Over the last five chapters, the StreamFlow data science team has built individual preprocessing components: a SQL extraction query (Chapter 5), feature engineering logic (Chapter 6), categorical encoding (Chapter 7), missing data imputation (Chapter 8), and feature selection (Chapter 9). Each component lives in a separate notebook. Each was validated independently.

Now the team needs to assemble them into a single pipeline for production deployment. The goal is straightforward: given a raw subscriber DataFrame from the data warehouse, produce churn predictions. One input, one output, no manual steps in between.

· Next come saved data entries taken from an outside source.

import Literature.NumberTheory.Sieve.RoughNumbersCoprimeProgressions
import Literature.NumberTheory.Sieve.MoebiusCoprimeProgressions
import Literature.NumberTheory.Sieve.RankinSmoothTail
import Literature.NumberTheory.Sieve.BombieriFriedlanderIwaniecSiegelWalfisz
import Literature.NumberTheory.Sieve.BombieriFriedlanderIwaniecDyadic
import HarnessLib

/-!
# Bombieri–Friedlander–Iwaniec 1986: the Siegel–Walfisz property of the sieved pieces

Trunk `AntSieve`, companion to `Literature.NumberTheory.Sieve.BombieriFriedlanderIwaniecSiegelWalfisz`.
Everything here is PROVED (from the named facts `Literature.NumberTheory.Sieve.SieveSequence.fundamental_lemma_uniform` and
`Literature.NumberTheory.LFunctions.SiegelWalfiszMoebius`).  After the Heath-Brown identity and the sieving of BFI §15 (p. 244,
(15.1)), the pieces of the coefficient sequences are, on a box `J = (Y₁, Y₂] ⊆ (Nh, 2Nh]`,

* `h(v) = 1_J(v) 1_{(v,P(z))=1}` (from the factors `1`), and
* `h(v) = μ(v) 1_J(v) 1_{(v,P(z))=1}` (from the truncated Möbius factors),

and p. 246 asserts that the resulting convolutions satisfy (A₂) as "a consequence of the
Siegel-Walfisz theorem".  We prove the absolute Siegel–Walfisz property `Literature.NumberTheory.Sieve.BFI.SWAbs` (companion
file) for both kinds of pieces, uniformly in the box, for sifting levels `z` with
`log z ≤ K (log Nh)^{1/2}` (BFI take `z ≤ exp(log x / log log x)`; "any `z` with `N₀ < z < z₀` would be
equally good", p. 244 — we use `z = exp((log x)^{1/2})` in the assembly):

* `Literature.NumberTheory.Sieve.BFI.swabs_roughBoxOne` — for `1_J 1_{(·,P(z))=1}`, from the fundamental lemma
  (`RoughNumbersCoprimeProgressions.roughCountCop_disc_le`, sieve level `D = Nh^{1/2}`, saving
  `exp(−(log Nh)^{1/2}/(2K))`).
* `Literature.NumberTheory.Sieve.BFI.swabs_roughBoxMoebius` — for `μ 1_J 1_{(·,P(z))=1}`, by Legendre's formula over the divisors
  `e` of `P(z)`: for `e ≤ Nh^{1/2}` the Möbius sums in progressions with a coprimality condition
  (`MoebiusCoprimeProgressions`), for `e > Nh^{1/2}` Rankin's tail bound (`RankinSmoothTail`).

## References

* E. Bombieri, J. B. Friedlander, H. Iwaniec, Acta Math. 156 (1986), §1 (A₂) p. 206, §15 pp. 244–246.
  [BombieriFriedlanderIwaniecActa1986]
-/

open Finset Real
open scoped ArithmeticFunction.Moebius ArithmeticFunction.sigma
import Mathlib
import Literature.Computability.AlgebraicComplexity.GroupTheoreticMatMulThmBProofs
import Summits.MatrixMultiplication.MatrixMultiplication.Theses.CommutativeSchemes
import Summits.MatrixMultiplication.MatrixMultiplication.Theorems.CommutativeSchemesSTPPTransferSymPower

/-!
# MatrixMultiplication / CommutativeSchemes — `STPPTransfer` (stmt-MatrixMultiplication-9469)

Route `CommutativeSchemes`, support item `STPPTransfer`: the abelian STPP packing thesis of
route `GroupTheoreticSTPP` (`CThesis`, inlined: for every `ε > 0` some finite abelian group `H`
carries an STPP family `(A i, B i, C i)_{i < N}` with `|H| < Σᵢ (|A i||B i||C i|)^{(2+ε)/3}`)
implies `CommutativeRealization` (Cohn–Umans 2013, Conjecture 21 in ε-form: commutative
association schemes with at most `n^{2+ε}` classes realising `⟨n, n, n⟩`). This is
Cohn–Umans 2013 §5 (Thm. 17, Cor. 18, Thm. 19 and the remark after Conj. 21: "If Conjecture 3.4 or
4.7 from [CKSU] hold, then Conjecture 21 holds via Theorem 19"), made effective.

Proof. Fix the target `ε` and apply the hypothesis with `ε₀ = ε/2`, `θ = (2+ε₀)/3`.
1. *Types* (proof of CU13 Thm. 19 / BCCGNSU17 Lemma 3.5): with `sᵢ = |A i||B i||C i|` and
   `S = Σ sᵢ^θ > |H|`, expand `S^N = Σ_τ T_τ m_τ^θ` over the types `τ` of words `u ∈ [N₀]^N`
   (`T_τ` words of type `τ`, `m_τ = ∏ sᵢ^{τᵢ}`); since there are at most `(N+1)^{N₀}` types and
   `S/|H| > 1`, some `N, τ` has `T_τ m_τ^θ > |H|^N` (`exists_wordType_fiber_gt`, by the tree's
   growth lemma `le_of_pow_le_poly_mul_pow`).
2. *Uniform cube family* (BCCGNSU17 Lemma 3.5): the product of the three rotations of the
   `N`-th power family, restricted to words of type `τ`, is an STPP family in `G₁ = (H^N)^3` with
   `T_τ^3` triples, all of size `(m_τ, m_τ, m_τ)` (`exists_uniform_family_of_wordType`); so
   `|G₁| = |H|^{3N} < T_τ^3 m_τ^{2+ε₀}`, and the packing bound forces `m_τ ≥ 2`
   (`two_le_of_uniform`).
3. *Direct power* (CU13 Cor. 18): the `t`-th power is uniform of size `L = m_τ^t` with
   `K = T_τ^{3t}` triples in `G = G₁^t`, still `|G| < K L^{2+ε₀}`; choose `t` with
   `L^{ε-ε₀} ≥ 6`.
4. *Symmetric power* (CU13 Thm. 17, file `CommutativeSchemesSTPPTransferSymPower.lean`):
   `Sym^K 𝒞_G` is a commutative association scheme on `K → G` with `C(|G|+K-1, K)` classes
   realising `⟨L^K, L^K, L^K⟩`.
5. *Counting* (CU13 Cor. 18: `C(r+k-1,k) ≤ (e(r+k-1)/k)^k`): `C(|G|+K-1, K) ≤ (|G|+K)^K/K!
   ≤ (|G|/K + 1)^K e^K < (2e L^{2+ε₀})^K ≤ (6 L^{2+ε₀})^K ≤ (L^{ε-ε₀} L^{2+ε₀})^K = (L^K)^{2+ε}`
   (`choose_le_rpow_pow`).

References: H. Cohn, C. Umans, *Fast matrix multiplication using coherent configurations*,
SODA 2013, arXiv:1207.6528, §5; J. Blasiak, T. Church, H. Cohn, J. A. Grochow, E. Naslund,
W. F. Sawin, C. Umans, *On cap sets and the group-theoretic approach to matrix multiplication*,
Discrete Analysis 2017:3, Lemma 3.5 (the type/rotation bookkeeping, as formalised in
`Literature/Computability/AlgebraicComplexity/GroupTheoreticMatMulThmBProofs.lean`).
-/

noncomputable section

The integration should take a day. It takes two weeks.

The Integration Problem

The first attempt is to run the notebooks in sequence. The data engineer writes a script that calls each notebook's core function in order:

# Attempt 1: sequential function calls
df_raw = extract_subscriber_data(conn, prediction_date='2025-02-01')
df_features = engineer_features(df_raw)
df_encoded = encode_categoricals(df_features)
df_imputed = impute_missing(df_encoded)
df_selected = select_features(df_imputed, y_train)
predictions = model.predict(df_selected)

This breaks immediately. The issues:

Issue 1: Column name mismatch. The encode_categoricals function expects a column called plan_tier, but engineer_features renamed it to plan_type during feature engineering. Nobody noticed because the notebooks were always run in the same session with the same variable names.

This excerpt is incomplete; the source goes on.